YOUR INSTRUCTIONS: Every line holding "over" should be copied from the records below.

(Collection entries)
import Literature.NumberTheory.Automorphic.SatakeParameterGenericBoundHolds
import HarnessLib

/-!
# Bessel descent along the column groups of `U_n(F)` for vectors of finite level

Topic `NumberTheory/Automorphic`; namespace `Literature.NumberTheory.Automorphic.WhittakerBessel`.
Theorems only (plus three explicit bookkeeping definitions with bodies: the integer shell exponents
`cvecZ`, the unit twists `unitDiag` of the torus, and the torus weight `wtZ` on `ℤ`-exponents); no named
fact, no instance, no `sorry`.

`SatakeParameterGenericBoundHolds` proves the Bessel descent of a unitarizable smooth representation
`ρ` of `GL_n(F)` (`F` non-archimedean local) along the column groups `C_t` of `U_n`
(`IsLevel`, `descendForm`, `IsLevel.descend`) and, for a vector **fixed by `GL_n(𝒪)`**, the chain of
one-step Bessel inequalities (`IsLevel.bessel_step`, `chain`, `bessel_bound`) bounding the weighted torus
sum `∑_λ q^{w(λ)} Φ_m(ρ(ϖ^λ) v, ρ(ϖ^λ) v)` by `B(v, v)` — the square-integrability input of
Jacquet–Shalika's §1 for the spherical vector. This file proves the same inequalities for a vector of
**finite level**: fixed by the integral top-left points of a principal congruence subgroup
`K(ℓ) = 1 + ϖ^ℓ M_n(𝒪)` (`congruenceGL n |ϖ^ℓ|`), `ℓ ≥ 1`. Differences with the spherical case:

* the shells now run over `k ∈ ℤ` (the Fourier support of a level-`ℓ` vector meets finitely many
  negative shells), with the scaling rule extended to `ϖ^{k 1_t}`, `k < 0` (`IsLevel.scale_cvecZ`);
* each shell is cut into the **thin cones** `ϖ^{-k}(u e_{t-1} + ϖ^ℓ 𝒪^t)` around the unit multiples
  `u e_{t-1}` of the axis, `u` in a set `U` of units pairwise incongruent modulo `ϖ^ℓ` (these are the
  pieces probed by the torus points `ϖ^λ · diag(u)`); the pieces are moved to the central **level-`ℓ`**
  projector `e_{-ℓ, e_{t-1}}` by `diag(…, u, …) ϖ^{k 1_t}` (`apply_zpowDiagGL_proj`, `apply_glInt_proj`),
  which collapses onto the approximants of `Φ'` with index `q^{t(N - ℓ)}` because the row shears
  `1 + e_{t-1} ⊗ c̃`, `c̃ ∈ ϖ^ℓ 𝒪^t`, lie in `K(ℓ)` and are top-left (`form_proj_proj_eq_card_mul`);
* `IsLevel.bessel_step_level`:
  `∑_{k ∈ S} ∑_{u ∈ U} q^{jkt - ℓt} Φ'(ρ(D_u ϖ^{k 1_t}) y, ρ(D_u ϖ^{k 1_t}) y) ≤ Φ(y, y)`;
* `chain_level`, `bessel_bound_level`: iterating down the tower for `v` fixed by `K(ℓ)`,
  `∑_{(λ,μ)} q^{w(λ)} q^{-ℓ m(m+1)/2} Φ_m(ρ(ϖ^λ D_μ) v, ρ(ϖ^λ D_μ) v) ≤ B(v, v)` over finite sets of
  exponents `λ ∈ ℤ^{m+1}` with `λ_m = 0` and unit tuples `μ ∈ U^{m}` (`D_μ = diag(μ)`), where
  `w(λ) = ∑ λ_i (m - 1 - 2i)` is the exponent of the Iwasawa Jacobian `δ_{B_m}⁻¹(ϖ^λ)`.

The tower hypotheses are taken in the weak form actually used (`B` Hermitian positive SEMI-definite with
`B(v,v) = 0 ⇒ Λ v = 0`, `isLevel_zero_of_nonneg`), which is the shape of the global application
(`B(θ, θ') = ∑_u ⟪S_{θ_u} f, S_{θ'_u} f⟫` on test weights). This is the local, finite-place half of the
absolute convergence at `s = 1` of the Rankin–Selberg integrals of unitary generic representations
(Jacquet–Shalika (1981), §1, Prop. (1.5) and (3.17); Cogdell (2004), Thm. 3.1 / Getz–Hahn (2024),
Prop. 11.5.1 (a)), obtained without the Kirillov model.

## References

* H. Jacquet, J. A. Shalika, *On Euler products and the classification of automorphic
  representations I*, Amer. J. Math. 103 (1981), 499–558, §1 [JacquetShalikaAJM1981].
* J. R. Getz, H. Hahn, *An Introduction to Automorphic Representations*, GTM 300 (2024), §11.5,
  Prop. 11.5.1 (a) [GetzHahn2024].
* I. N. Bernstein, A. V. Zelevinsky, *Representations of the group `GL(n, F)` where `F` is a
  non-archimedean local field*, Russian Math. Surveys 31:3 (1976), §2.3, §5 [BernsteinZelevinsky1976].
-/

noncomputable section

WRITTEN RESPONSE:
* the shells now run over `k ∈ ℤ` (the Fourier support of a level-`ℓ` vector meets finitely many
  `∑_{(λ,μ)} q^{w(λ)} q^{-ℓ m(m+1)/2} Φ_m(ρ(ϖ^λ D_μ) v, ρ(ϖ^λ D_μ) v) ≤ B(v, v)` over finite sets of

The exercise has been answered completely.